import Mathlib
import Summits.ValiantsHypothesis.ValiantsHypothesis.Theorems.BarrierLeverPartitionMinorsHitByVPHiddenStatesFirstShellAnyH

/-!
# Route BarrierLever — item `PartitionMinorsHitByVP` (stmt-ValiantsHypothesis-19717), line `hidden-states`:
# ★★ SECOND-SHELL IMMOBILE-TOKEN CLASSES OF EVERY BALL `B_t(h)` — all `h`

Helper file (`--supports stmt-ValiantsHypothesis-19717`; cell valiant-natproofs, 𝒟-side door (c), registered line
`Cruxes/PartitionMinorsHitByVP/Lines/hidden_states.lean` v8; prover seat val-np-p6 gen 17).  Closes NO item; definition-free.

`…SecondShellCells.exists_table_secondShell_CT` (the half `h = 2t+1`) verbatim for every `h`: `U = B_t(h) ∖ {A₁, A₂} ∪ {C₁, C₂}`,
`|A_l| = t`, `|C_l| = t + 1`, `A_l ⊄ C_l`, `A₁ ≠ A₂`, `C₁ ≠ C₂`, and some `z ∈ A₂ ∩ C₂` outside `A₁ ∪ C₁`; the first-shell certificates
are `…FirstShellAnyH.swapTable'_det_ne_zero` (inert blocks of sizes `|A_l ∩ C_l|`, `|(A_l ∪ C_l)ᶜ|`), the cross minor `D_{B − A₁ + C₂}`
vanishes by the trapped token at `z`, and `…SecondShellExchange` composes (memo HOME/val-np-p6/g17/MEMO-valnp6-g17.md §1–3).
★★ `exists_table_secondShell_CT_anyH`.

HONEST LABEL: conjecture-column cells at the ball sizes `r = |B_t(h)|` (swap distance 2); 19717 stays OPEN; nothing on crux 14610 or VP ≠ VNP.
-/

set_option linter.dupNamespace false

namespace Summit.ValiantsHypothesis.ValiantsHypothesis.Theorems.BarrierLever.HiddenStates

open Finset

noncomputable section

namespace SecondShell

open PathTable

/-- ★★ **SECOND SHELL OF EVERY BALL, IMMOBILE-TOKEN CLASSES.**  For all `h, t`: `|A₁| = |A₂| = t`, `|C₁| = |C₂| = t + 1` in `Fin h`,
`A₁ ⊄ C₁`, `A₂ ⊄ C₂`, `A₁ ≠ A₂`, `C₁ ≠ C₂`, some `z ∈ A₂ ∩ C₂` outside `A₁ ∪ C₁`; then every injective row family ranging in
`B_t(h) ∖ {A₁, A₂} ∪ {C₁, C₂}` whose columns cover `B_t(h)` is served by a table. -/
theorem exists_table_secondShell_CT_anyH (h t : ℕ) (A₁ A₂ C₁ C₂ : Finset (Fin h))
    (hA₁ : A₁.card = t) (hA₂ : A₂.card = t) (hC₁ : C₁.card = t + 1) (hC₂ : C₂.card = t + 1)
    (h₁ : ¬ A₁ ⊆ C₁) (h₂ : ¬ A₂ ⊆ C₂) (hA : A₁ ≠ A₂) (hC : C₁ ≠ C₂)
    (hz : ∃ z, z ∈ A₂ ∧ z ∈ C₂ ∧ z ∉ A₁ ∧ z ∉ C₁)
    {r : ℕ} (u cols : Fin r → Finset (Fin h)) (hu : Function.Injective u)
    (hU : ∀ i, ((u i).card ≤ t ∧ u i ≠ A₁ ∧ u i ≠ A₂) ∨ u i = C₁ ∨ u i = C₂)
    (hcols : ∀ J : Finset (Fin h), J.card ≤ t → ∃ kk, cols kk = J) :
    ∃ tx : Option (Fin h) → Fin h → ℂ,
      (Matrix.of fun i kk : Fin r => ∏ a ∈ u i, (tx none a + ∑ q ∈ cols kk, tx (some q) a)).det ≠ 0 := by
  classical
  obtain ⟨z, hzA₂, hzC₂, hzA₁, hzC₁⟩ := hz
  obtain ⟨k₁, j₁, j₁', hk₁, hkj₁, a1, a2, a3, a4⟩ := swap_sizes A₁ C₁ hA₁ hC₁ h₁
  obtain ⟨k₂, j₂, j₂', hk₂, hkj₂, b1, b2, b3, b4⟩ := swap_sizes A₂ C₂ hA₂ hC₂ h₂
  obtain ⟨e₁, m1, m2, m3, m4⟩ := exists_equiv_four' A₁ C₁ a1 a2 a3 a4
  obtain ⟨e₂, n1, n2, n3, n4⟩ := exists_equiv_four' A₂ C₂ b1 b2 b3 b4
  let N₁ : Fin h → Fin h → ℂ := fun a q => swapTable' e₁ a q - if q = a then 1 else 0
  let N₂ : Fin h → Fin h → ℂ := fun a q => swapTable' e₂ a q - if q = a then 1 else 0
  have hT10 : tab2 N₁ N₂ ![1, 0] = swapTable' e₁ := by funext a q; simp [tab2, N₁]
  have hT01 : tab2 N₁ N₂ ![0, 1] = swapTable' e₂ := by funext a q; simp [tab2, N₂]
  -- bookkeeping
  set Ball := Finset.univ.filter fun S : Finset (Fin h) => S.card ≤ t with hBall
  set 𝒰 := insert C₁ (insert C₂ ((Ball.erase A₁).erase A₂)) with h𝒰
  have hBA₁ : A₁ ∈ Ball := Finset.mem_filter.2 ⟨Finset.mem_univ _, by omega⟩
  have hBA₂ : A₂ ∈ Ball := Finset.mem_filter.2 ⟨Finset.mem_univ _, by omega⟩
  have hBC₁ : C₁ ∉ Ball := fun h' => by have := (Finset.mem_filter.1 h').2; omega
  have hBC₂ : C₂ ∉ Ball := fun h' => by have := (Finset.mem_filter.1 h').2; omega
  have h𝒰card : 𝒰.card = Ball.card := card_secondShell_rows Ball hBA₁ hBA₂ hBC₁ hBC₂ hA hC
  have hUmem : ∀ i, u i ∈ 𝒰 := by
    intro i
    rcases hU i with ⟨hc, hne₁, hne₂⟩ | h' | h'
    · refine Finset.mem_insert_of_mem (Finset.mem_insert_of_mem ?_)
      exact Finset.mem_erase.2 ⟨hne₂, Finset.mem_erase.2 ⟨hne₁, Finset.mem_filter.2 ⟨Finset.mem_univ _, hc⟩⟩⟩
    · rw [h']; exact Finset.mem_insert_self _ _
    · rw [h']; exact Finset.mem_insert_of_mem (Finset.mem_insert_self _ _)
  obtain ⟨hhit, hcolcard⟩ := rows_cover t 𝒰 h𝒰card u cols hu hUmem hcols
  obtain ⟨i₁, hi₁⟩ := hhit C₁ (Finset.mem_insert_self _ _)
  obtain ⟨i₂, hi₂⟩ := hhit C₂ (Finset.mem_insert_of_mem (Finset.mem_insert_self _ _))
  have hne : i₁ ≠ i₂ := fun h' => hC (by rw [← hi₁, ← hi₂, h'])
  have hball : ∀ R : Finset (Fin h), R.card ≤ t → R ≠ A₁ → R ≠ A₂ → ∃ i, i ≠ i₁ ∧ i ≠ i₂ ∧ u i = R := by
    intro R hR hR₁ hR₂
    obtain ⟨i, hi⟩ := hhit R (Finset.mem_insert_of_mem (Finset.mem_insert_of_mem
      (Finset.mem_erase.2 ⟨hR₂, Finset.mem_erase.2 ⟨hR₁, Finset.mem_filter.2 ⟨Finset.mem_univ _, hR⟩⟩⟩)))
    refine ⟨i, ?_, ?_, hi⟩ <;> (rintro rfl; first | (rw [hi₁] at hi) | (rw [hi₂] at hi)) <;> (rw [← hi] at hR; omega)
  -- the base enumeration
  let b : Fin r → Finset (Fin h) := Function.update (Function.update u i₁ A₁) i₂ A₂
  have hb₁ : b i₁ = A₁ := by simp only [b, Function.update_of_ne hne, Function.update_self]
  have hb₂ : b i₂ = A₂ := by simp only [b, Function.update_self]
  have hb : ∀ i, i ≠ i₁ → i ≠ i₂ → b i = u i := fun i h1 h2 => by simp only [b, Function.update_of_ne h2, Function.update_of_ne h1]
  have hub : Function.update (Function.update b i₁ C₁) i₂ C₂ = u := by
    funext i
    by_cases h2 : i = i₂
    · subst h2; rw [Function.update_self, hi₂]
    · rw [Function.update_of_ne h2]
      by_cases h1 : i = i₁
      · subst h1; rw [Function.update_self, hi₁]
      · rw [Function.update_of_ne h1, hb i h1 h2]
  have hbval : ∀ i, i ≠ i₁ → i ≠ i₂ → (b i).card ≤ t ∧ b i ≠ A₁ ∧ b i ≠ A₂ := by
    intro i h1 h2
    rw [hb i h1 h2]
    rcases hU i with h' | h' | h'
    · exact h'
    · exact absurd (hi₁ ▸ h') (fun hh => h1 (hu hh))
    · exact absurd (hi₂ ▸ h') (fun hh => h2 (hu hh))
  have hAu : ∀ i, u i ≠ A₁ ∧ u i ≠ A₂ := by
    intro i
    rcases hU i with ⟨-, hne₁, hne₂⟩ | h' | h'
    · exact ⟨hne₁, hne₂⟩
    · rw [h']; constructor <;> (intro h''; rw [h''] at hC₁; omega)
    · rw [h']; constructor <;> (intro h''; rw [h''] at hC₂; omega)
  have hbinj : Function.Injective b := by
    refine update_injective _ (update_injective u hu i₁ A₁ fun i => (hAu i).1) i₂ A₂ fun i' => ?_
    by_cases h' : i' = i₁
    · rw [h', Function.update_self]; exact hA
    · rw [Function.update_of_ne h']; exact (hAu i').2
  have hC₁b : ∀ i, b i ≠ C₁ := by
    intro i h'
    by_cases h1 : i = i₁
    · rw [h1, hb₁] at h'; rw [h'] at hA₁; omega
    by_cases h2 : i = i₂
    · rw [h2, hb₂] at h'; rw [h'] at hA₂; omega
    · rw [hb i h1 h2, ← hi₁] at h'; exact h1 (hu h')
  have hC₂b : ∀ i, b i ≠ C₂ := by
    intro i h'
    by_cases h1 : i = i₁
    · rw [h1, hb₁] at h'; rw [h'] at hA₁; omega
    by_cases h2 : i = i₂
    · rw [h2, hb₂] at h'; rw [h'] at hA₂; omega
    · rw [hb i h1 h2, ← hi₂] at h'; exact h2 (hu h')
  -- the two first-shell certificates
  have hF1 : (mat (tab2 N₁ N₂ ![1, 0]) (Function.update b i₁ C₁) cols).det ≠ 0 := by
    rw [hT10]
    refine swapTable'_det_ne_zero hk₁ A₁ C₁ e₁ m1 m2 m3 m4 _ cols (update_injective b hbinj i₁ C₁ hC₁b) ?_
      (by rw [hkj₁]; exact hcols)
    intro i
    by_cases hi : i = i₁
    · right; rw [hi, Function.update_self]
    · left
      rw [Function.update_of_ne hi]
      by_cases h2 : i = i₂
      · rw [h2, hb₂]; exact ⟨by omega, Ne.symm hA⟩
      · have := hbval i hi h2; exact ⟨by rw [hkj₁]; exact this.1, this.2.1⟩
  have hF2 : (mat (tab2 N₁ N₂ ![0, 1]) (Function.update b i₂ C₂) cols).det ≠ 0 := by
    rw [hT01]
    refine swapTable'_det_ne_zero hk₂ A₂ C₂ e₂ n1 n2 n3 n4 _ cols (update_injective b hbinj i₂ C₂ hC₂b) ?_
      (by rw [hkj₂]; exact hcols)
    intro i
    by_cases hi : i = i₂
    · right; rw [hi, Function.update_self]
    · left
      rw [Function.update_of_ne hi]
      by_cases h1 : i = i₁
      · rw [h1, hb₁]; exact ⟨by omega, hA⟩
      · have := hbval i h1 hi; exact ⟨by rw [hkj₂]; exact this.1, this.2.2⟩
  -- the trapped token `z`
  have hZ : ∀ ε, (mat (tab2 N₁ N₂ ε) (Function.update b i₁ C₂) cols).det = 0 := by
    intro ε
    have hrow₁ : ∀ q, q ≠ z → swapTable' e₁ z q = 0 := by
      intro q hq; by_contra h'
      have := swapTable'_offdiag A₁ C₁ e₁ m1 h' hq
      rw [Finset.mem_sdiff] at this; exact hzC₁ this.1
    have hrow₂ : ∀ q, q ≠ z → swapTable' e₂ z q = 0 := by
      intro q hq; by_contra h'
      have := swapTable'_offdiag A₂ C₂ e₂ n1 h' hq
      rw [Finset.mem_sdiff] at this; exact this.2 hzA₂
    refine det_eq_zero_of_trapped (tab2 N₁ N₂ ε) {z} ?_ t (Function.update b i₁ C₂) cols hcolcard i₁ ?_ ?_
    · intro a ha q hq
      rw [Finset.mem_singleton] at ha; subst ha
      rw [Finset.mem_singleton]
      by_contra hqa
      apply hq
      simp only [tab2, N₁, N₂, hrow₁ q hqa, hrow₂ q hqa, if_neg hqa]
      ring
    · rw [Function.update_self]
      exact ⟨z, Finset.mem_inter.2 ⟨hzC₂, Finset.mem_singleton_self z⟩⟩
    · intro R hR hRz
      obtain ⟨x, hx⟩ := hRz
      rw [Finset.mem_inter, Finset.mem_singleton] at hx
      obtain ⟨hxR, rfl⟩ := hx
      have hR₁ : R ≠ A₁ := fun h' => hzA₁ (h' ▸ hxR)
      by_cases hR₂ : R = A₂
      · refine ⟨i₂, Ne.symm hne, ?_⟩
        rw [Function.update_of_ne (Ne.symm hne), hb₂, hR₂]
      · obtain ⟨i, hi1, hi2, hi⟩ := hball R hR hR₁ hR₂
        exact ⟨i, hi1, by rw [Function.update_of_ne hi1, hb i hi1 hi2, hi]⟩
  obtain ⟨tx, htx⟩ := exists_table_of_cross_zero N₁ N₂ b cols hne C₁ C₂ hF1 hF2 (Or.inl hZ)
  exact ⟨tx, by rw [hub] at htx; exact htx⟩

end SecondShell

end

end Summit.ValiantsHypothesis.ValiantsHypothesis.Theorems.BarrierLever.HiddenStates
_ _ _
The count, and nothing else: how many lines of the entries contain the word "simp"?

Exercise result>
6